Work task: Tally the lines of the entries below that hold the word "NVertexLamWeightLadder", and please give only the total.

________

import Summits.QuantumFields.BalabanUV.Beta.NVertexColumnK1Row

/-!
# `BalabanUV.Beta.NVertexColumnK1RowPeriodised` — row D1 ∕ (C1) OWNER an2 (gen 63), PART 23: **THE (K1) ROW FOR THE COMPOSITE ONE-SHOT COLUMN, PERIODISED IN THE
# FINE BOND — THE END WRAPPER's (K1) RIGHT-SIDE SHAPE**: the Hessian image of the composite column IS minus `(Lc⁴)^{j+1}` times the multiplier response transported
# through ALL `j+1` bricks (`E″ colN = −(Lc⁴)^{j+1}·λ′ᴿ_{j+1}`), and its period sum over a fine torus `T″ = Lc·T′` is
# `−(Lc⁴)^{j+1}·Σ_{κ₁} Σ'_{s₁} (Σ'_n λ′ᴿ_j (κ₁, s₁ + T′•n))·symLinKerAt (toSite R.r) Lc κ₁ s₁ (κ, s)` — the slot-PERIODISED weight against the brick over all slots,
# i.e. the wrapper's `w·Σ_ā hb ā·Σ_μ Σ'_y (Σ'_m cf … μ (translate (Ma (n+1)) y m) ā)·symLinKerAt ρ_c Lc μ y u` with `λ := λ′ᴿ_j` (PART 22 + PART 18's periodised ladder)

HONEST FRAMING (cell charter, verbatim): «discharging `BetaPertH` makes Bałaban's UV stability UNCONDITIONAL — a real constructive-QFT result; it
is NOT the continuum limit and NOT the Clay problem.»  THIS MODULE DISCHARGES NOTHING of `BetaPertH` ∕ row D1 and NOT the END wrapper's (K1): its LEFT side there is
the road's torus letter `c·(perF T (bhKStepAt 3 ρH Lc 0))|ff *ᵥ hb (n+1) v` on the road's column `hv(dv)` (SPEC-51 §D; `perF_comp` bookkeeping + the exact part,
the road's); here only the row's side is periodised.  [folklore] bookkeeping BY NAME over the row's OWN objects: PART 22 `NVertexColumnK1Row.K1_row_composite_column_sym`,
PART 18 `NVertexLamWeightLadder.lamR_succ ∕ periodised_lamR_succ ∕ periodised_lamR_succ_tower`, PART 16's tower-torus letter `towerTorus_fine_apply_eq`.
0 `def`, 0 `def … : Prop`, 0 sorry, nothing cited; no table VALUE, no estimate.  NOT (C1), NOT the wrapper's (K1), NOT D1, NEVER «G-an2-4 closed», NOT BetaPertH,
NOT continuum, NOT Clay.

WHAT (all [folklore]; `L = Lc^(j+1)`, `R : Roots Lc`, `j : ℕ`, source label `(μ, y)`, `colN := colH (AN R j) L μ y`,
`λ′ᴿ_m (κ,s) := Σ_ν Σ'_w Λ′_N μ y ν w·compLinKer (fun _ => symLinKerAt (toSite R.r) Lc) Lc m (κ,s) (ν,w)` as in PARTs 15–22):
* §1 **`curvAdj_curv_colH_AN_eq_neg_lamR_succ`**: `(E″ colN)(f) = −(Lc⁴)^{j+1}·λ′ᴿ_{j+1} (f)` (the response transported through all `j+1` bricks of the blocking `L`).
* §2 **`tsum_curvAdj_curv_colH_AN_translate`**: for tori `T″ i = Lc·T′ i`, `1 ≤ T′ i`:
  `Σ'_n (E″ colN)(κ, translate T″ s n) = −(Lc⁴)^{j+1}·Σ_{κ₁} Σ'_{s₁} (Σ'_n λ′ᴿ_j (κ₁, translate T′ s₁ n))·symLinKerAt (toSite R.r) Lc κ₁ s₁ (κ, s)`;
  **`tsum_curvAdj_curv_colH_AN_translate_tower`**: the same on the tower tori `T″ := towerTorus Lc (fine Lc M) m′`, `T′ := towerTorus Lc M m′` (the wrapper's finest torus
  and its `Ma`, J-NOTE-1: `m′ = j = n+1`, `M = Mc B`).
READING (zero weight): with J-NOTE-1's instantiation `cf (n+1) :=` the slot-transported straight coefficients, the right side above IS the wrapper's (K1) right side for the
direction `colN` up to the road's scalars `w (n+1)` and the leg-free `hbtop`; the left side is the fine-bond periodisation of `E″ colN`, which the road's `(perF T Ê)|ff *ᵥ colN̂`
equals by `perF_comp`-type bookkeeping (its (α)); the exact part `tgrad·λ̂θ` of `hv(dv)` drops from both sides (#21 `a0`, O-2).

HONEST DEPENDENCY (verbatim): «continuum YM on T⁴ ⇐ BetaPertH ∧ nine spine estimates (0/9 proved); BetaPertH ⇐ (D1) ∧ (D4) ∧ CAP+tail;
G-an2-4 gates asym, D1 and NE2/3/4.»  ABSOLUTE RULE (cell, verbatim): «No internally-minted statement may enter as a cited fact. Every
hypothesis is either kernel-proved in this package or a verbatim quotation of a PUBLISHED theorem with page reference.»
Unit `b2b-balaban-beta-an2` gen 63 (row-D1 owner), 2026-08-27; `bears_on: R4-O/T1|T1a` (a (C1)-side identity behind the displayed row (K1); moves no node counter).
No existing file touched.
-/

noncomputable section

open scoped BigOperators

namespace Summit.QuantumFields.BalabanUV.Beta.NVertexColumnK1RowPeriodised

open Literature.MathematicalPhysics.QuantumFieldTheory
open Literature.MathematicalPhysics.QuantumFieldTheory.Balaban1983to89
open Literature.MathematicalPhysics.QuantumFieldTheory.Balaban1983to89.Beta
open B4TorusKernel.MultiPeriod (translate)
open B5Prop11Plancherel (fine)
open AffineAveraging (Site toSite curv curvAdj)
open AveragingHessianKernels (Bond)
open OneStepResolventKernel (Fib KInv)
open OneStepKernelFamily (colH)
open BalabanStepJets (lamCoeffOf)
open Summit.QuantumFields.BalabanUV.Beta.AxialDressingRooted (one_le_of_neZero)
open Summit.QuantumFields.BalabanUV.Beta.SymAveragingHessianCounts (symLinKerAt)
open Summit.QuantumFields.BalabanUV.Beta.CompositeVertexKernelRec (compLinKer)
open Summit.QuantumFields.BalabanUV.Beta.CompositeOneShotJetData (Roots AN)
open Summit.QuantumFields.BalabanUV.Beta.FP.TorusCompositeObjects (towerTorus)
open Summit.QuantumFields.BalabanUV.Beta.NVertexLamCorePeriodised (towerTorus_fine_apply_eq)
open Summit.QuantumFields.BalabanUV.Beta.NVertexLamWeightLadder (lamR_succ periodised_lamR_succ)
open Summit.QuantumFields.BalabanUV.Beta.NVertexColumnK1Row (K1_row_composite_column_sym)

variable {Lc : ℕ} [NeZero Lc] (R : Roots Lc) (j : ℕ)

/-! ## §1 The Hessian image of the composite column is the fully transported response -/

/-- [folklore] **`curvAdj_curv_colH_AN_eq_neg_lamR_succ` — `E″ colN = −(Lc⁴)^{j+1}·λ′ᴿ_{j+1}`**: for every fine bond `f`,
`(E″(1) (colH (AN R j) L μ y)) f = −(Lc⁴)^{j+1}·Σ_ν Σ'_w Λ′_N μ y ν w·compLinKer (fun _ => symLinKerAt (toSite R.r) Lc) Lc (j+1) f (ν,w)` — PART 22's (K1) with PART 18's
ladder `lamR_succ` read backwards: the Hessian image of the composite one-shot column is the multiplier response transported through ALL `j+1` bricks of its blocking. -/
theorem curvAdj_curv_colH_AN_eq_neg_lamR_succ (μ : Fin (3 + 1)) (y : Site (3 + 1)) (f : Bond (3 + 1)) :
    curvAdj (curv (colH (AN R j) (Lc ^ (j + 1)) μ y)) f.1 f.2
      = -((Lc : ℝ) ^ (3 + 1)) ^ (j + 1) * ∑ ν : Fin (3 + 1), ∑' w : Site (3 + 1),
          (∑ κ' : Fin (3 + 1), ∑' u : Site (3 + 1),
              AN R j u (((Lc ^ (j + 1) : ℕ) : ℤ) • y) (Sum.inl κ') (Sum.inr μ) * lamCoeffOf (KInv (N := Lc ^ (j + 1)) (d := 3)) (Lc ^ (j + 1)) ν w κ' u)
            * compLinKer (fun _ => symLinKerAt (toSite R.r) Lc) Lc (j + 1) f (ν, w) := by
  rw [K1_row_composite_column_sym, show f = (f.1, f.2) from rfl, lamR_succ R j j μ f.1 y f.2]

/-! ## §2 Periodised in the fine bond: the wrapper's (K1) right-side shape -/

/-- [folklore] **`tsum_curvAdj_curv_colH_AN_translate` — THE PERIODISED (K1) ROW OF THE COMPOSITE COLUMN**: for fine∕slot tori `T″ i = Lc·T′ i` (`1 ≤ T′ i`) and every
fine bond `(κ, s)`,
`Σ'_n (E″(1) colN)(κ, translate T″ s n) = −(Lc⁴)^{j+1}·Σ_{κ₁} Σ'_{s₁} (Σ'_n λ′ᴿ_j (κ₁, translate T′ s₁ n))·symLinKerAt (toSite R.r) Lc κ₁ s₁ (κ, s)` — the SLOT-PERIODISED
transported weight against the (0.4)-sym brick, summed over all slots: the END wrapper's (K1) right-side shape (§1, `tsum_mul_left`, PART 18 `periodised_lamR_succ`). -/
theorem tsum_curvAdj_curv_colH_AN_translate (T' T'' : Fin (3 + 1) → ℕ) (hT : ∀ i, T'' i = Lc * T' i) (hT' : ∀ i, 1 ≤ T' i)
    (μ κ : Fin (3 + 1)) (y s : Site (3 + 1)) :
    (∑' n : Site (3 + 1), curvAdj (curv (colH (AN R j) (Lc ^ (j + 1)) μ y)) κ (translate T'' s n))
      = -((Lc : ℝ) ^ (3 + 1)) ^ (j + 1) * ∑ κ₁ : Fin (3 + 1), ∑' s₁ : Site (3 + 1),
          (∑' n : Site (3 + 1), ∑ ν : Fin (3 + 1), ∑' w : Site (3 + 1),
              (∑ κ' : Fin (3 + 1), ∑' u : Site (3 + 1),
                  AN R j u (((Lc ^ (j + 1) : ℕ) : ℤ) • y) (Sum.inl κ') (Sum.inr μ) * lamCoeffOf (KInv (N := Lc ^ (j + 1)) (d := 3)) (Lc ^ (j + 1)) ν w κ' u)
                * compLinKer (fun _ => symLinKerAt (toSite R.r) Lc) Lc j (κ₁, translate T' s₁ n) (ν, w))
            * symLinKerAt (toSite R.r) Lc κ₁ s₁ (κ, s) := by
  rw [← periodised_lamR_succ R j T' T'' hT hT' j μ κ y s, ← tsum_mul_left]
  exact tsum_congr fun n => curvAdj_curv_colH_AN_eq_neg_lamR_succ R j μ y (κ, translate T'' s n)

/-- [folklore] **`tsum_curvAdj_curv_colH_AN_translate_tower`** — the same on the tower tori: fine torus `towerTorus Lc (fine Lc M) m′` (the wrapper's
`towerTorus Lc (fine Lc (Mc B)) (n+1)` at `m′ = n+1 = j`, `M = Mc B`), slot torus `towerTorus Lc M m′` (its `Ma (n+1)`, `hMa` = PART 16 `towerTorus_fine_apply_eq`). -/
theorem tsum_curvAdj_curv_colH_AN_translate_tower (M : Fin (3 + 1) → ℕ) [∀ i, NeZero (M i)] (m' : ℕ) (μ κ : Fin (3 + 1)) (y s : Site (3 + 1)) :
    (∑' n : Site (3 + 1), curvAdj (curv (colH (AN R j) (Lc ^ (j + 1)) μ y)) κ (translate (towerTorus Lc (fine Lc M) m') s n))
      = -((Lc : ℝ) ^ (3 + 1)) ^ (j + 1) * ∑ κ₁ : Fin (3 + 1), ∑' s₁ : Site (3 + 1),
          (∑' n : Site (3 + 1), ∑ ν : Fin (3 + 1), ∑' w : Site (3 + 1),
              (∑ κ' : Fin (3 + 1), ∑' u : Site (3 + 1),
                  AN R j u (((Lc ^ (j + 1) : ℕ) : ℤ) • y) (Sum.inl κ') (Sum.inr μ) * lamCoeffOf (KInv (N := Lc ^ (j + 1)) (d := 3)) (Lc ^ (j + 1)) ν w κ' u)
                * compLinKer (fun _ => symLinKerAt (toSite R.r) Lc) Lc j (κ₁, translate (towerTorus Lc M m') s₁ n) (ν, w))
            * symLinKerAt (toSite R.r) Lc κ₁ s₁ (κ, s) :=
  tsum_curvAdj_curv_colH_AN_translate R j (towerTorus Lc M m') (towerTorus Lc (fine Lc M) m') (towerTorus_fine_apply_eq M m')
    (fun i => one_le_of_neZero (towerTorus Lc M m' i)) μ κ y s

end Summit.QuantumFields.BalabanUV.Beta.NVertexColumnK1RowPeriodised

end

________

Answer section: 2